O que nós não percebemos quando vamos abrindo mão dos nossos direitos fundamentais; direito de expressão política, direito de ir e vir, direito de contestar, direito de não ser tratado por todas as instituições como um devedor em potencial, quando nós abrimos mão de todos esses direitos que são, num certo sentido, também direitos políticos, em troca da distribuição de renda, do crédito para a moradia, do ensino gratuito, do acesso ao consumo e, sobretudo, da segurança pública, não percebemos que nós estamos ampliando a lógica prisional para fora das penitenciárias e generalizando a prisão como um modelo de relação Estado-sociedade.

Ao realizar essas trocas cotidianas, ao naturalizar a distribuição desigual de direitos e de ocupação dos espaços públicos, vamos progressivamente aceitando tomar parte na constituição do que eu gostaria de chamar da comunidade carcerária dos indivíduos livres. Indivíduos que têm trabalho (porque o trabalho é educativo e o ócio pernicioso), têm comida na mesa, têm abrigo para dormir, têm vestuário para cobrir sua nudez e têm entretenimento para distrair suas ideias. Mas indivíduos que retribuem essas proteções sociais ao Estado com uma bovina obediência.

Quando um sujeito muito pobre, famélico, comete um crime e pede para ser preso para que ele possa fazer três refeições por dia, em geral, nós nos espantamos. No limite, nós ainda cobramos dele que deveria trabalhar no presídio para pagar o custo da sua “abrigagem”. E o que não nos damos conta é que ao nos afastarmos dessa vitalidade das ruas, às vezes turbulentas, às vezes confusa, às vezes caótica, nós vamos fazendo esse pacto silencioso e ingressando nas nossas detenções a céu aberto.

Na comunidade carcerária dos homens livres em que vamos vivendo toda a liberdade é uma semiliberdade, toda a prisão é domiciliar, todo o trabalho é socioeducativo e toda educação é uma socioeducação.
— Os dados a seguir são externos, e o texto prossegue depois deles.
import Literature.Topology.FourManifolds.SublevelOneHandlebody
import HarnessLib

/-!
# The levels of a `1`-handlebody above its `0`-handle are connected

Topic `Literature/Topology/FourManifolds` (fact seat
`provefact-Literature.Topology.FourManifolds.lauden-f709dd520c`, Laudenbach–Poénaru's Lemma 2: the
slide and flip contexts of a `1`-handle need the levels between the other critical values and
the top critical point to be connected).  Everything here is **proved**; no named facts.

For a Morse function `f` adapted to the boundary of a compact `(n+1)`-manifold `W`, `n ≥ 2`,
with exactly one critical point of index `0` and none of index `≥ 2` (a `1`-handlebody with
one `0`-handle), every regular level `f⁻¹(a)`, `a < 1`, above the critical point of index `0`
is **connected** (`IsMorseAdapted.isConnected_level_of_counts`): the sublevel set `{f ≤ a}` is a
connected `1`-handlebody of the same kind (`SublevelOneHandlebody.lean`) and the boundary of a
compact connected manifold with handles of index `≤ 1 ≤ n - 1` only is connected
(`IsMorseAdapted.isPreconnected_boundary_and_nonempty`, `LickorishWallaceProofs.lean`); that
boundary is the level.

## References

* J. Milnor, *Lectures on the h-cobordism theorem* (1965), Lemma 2.9, Thm. 3.14 and Remark.
  [MilnorHCobordism1965]
* F. Laudenbach, V. Poénaru, Bull. Soc. Math. France 100 (1972), proof of Lemma 2 (p. 340).
  [LaudenbachPoenaruBSMF1972]
-/

open scoped Manifold ContDiff Topology
open Set Function

noncomputable section

namespace Literature.Topology.FourManifolds

universe u

variable {n : ℕ} {W : Type u} [TopologicalSpace W] [T2Space W] [SecondCountableTopology W]
  [CompactSpace W] [ChartedSpace (EuclideanHalfSpace (n + 1)) W] [IsManifold (𝓡∂ (n + 1)) ∞ W]

/-- **The regular levels of a `1`-handlebody above its `0`-handle are connected** (see the
module docstring). [cite: MilnorHCobordism1965, Lemma 2.9, Thm. 3.14 and Remark] -/
theorem IsMorseAdapted.isConnected_level_of_counts (hn : 2 ≤ n) {f : W → ℝ} (hf : IsMorseAdapted (𝓡∂ (n + 1)) f)
    {a : ℝ} (ha : a < 1) (hreg : ∀ z, IsMCriticalPt (𝓡∂ (n + 1)) f z → f z ≠ a)
    (h0 : (criticalSetOfIndex (𝓡∂ (n + 1)) f 0).ncard = 1)
    (h2 : ∀ k, 2 ≤ k → (criticalSetOfIndex (𝓡∂ (n + 1)) f k).ncard = 0)
    (hmin : ∀ z ∈ criticalSetOfIndex (𝓡∂ (n + 1)) f 0, f z < a) :
    IsConnected (f ⁻¹' {a}) := by
  have hn1 : 1 ≤ n := by omega
  haveI : NeZero n := ⟨by omega⟩
  obtain ⟨hint, hreg', hmfd, -, hF, hcrit, hidx⟩ := sublevel_morseData hn1 hf ha hreg
  letI := (sublevelAtlas hf.1.1 a hint hreg').chartedSpace
  haveI := hmfd
  haveI : CompactSpace ↥(f ⁻¹' Iic a) :=
    isCompact_iff_compactSpace.1 ((isClosed_Iic.preimage hf.1.1.continuous).isCompact)
  haveI : ConnectedSpace ↥(f ⁻¹' Iic a) := hf.connectedSpace_sublevel hn1 ha hreg h0 h2 hmin hint hreg'
  haveI : LocallyPathConnectedSpace ↥(f ⁻¹' Iic a) :=
    ChartedSpace.locallyPathConnectedSpace (EuclideanHalfSpace (n + 1)) _
  -- every critical point of `f` has index `≤ 1`
  have hfin : (criticalSet (𝓡∂ (n + 1)) f).Finite := IsMorse.finite_criticalSet_holds hf.1
  have hle1 : ∀ z, IsMCriticalPt (𝓡∂ (n + 1)) f z → morseIndex (𝓡∂ (n + 1)) f z ≤ 1 := by
    intro z hz
    by_contra hlt
    have h2le : 2 ≤ morseIndex (𝓡∂ (n + 1)) f z := by omega
    have hmem : z ∈ criticalSetOfIndex (𝓡∂ (n + 1)) f (morseIndex (𝓡∂ (n + 1)) f z) := ⟨hz, rfl⟩
    have hfin' : (criticalSetOfIndex (𝓡∂ (n + 1)) f (morseIndex (𝓡∂ (n + 1)) f z)).Finite :=
      hfin.subset (criticalSetOfIndex_subset _ f _)
    rw [(Set.ncard_eq_zero hfin').1 (h2 _ h2le)] at hmem
    exact hmem
  have hidx' : ∀ x : ↥(f ⁻¹' Iic a), (𝓡∂ (n + 1)).IsInteriorPoint x →
      IsMCriticalPt (𝓡∂ (n + 1)) (fun x : ↥(f ⁻¹' Iic a) => f x + (1 - a)) x →
      morseIndex (𝓡∂ (n + 1)) (fun x : ↥(f ⁻¹' Iic a) => f x + (1 - a)) x + 2 ≤ n + 1 := by
    intro x _ hx
    have hx' := (hcrit x).1 hx
    rw [hidx x hx']
    have := hle1 x.1 hx'
    omega
  obtain ⟨hpre, hne⟩ := hF.isPreconnected_boundary_and_nonempty hidx'
  -- the boundary of `{f ≤ a}` is the level
  have hbd : ∀ x : ↥(f ⁻¹' Iic a), x ∈ (𝓡∂ (n + 1)).boundary ↥(f ⁻¹' Iic a) ↔ f x.1 = a := fun x =>
    isBoundaryPoint_sublevel_iff hf.1.1 a hint hreg' x
  have himg : Subtype.val '' ((𝓡∂ (n + 1)).boundary ↥(f ⁻¹' Iic a)) = f ⁻¹' {a} := by
    ext z
    constructor
    · rintro ⟨x, hx, rfl⟩; exact (hbd x).1 hx
    · intro hz
      exact ⟨⟨z, le_of_eq hz⟩, (hbd _).2 hz, rfl⟩
  rw [← himg]
  exact ⟨hne.image _, hpre.image _ continuous_subtype_val.continuousOn⟩

end Literature.Topology.FourManifolds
O que gostaria de dizer para concluir é, que a rigor, o modelo militar das polícias não é o da guerra, como muitos dizem, que a polícia militar precisa sempre de um inimigo já que ela foi criada para guerra. O problema das polícias militares é que seu estatuto disciplinar não lhes permite fugir do encargo que a contemporaneidade lhes endereça. E o que esse encargo deseja e que tem sido aceito, porque o estatuto da obediência hierárquica impede que seja rejeitado, é que o policial militar tenha cada vez mais algo de um agente carcerário.

É por essas razões que eu sou favorável à desmilitarização das polícias.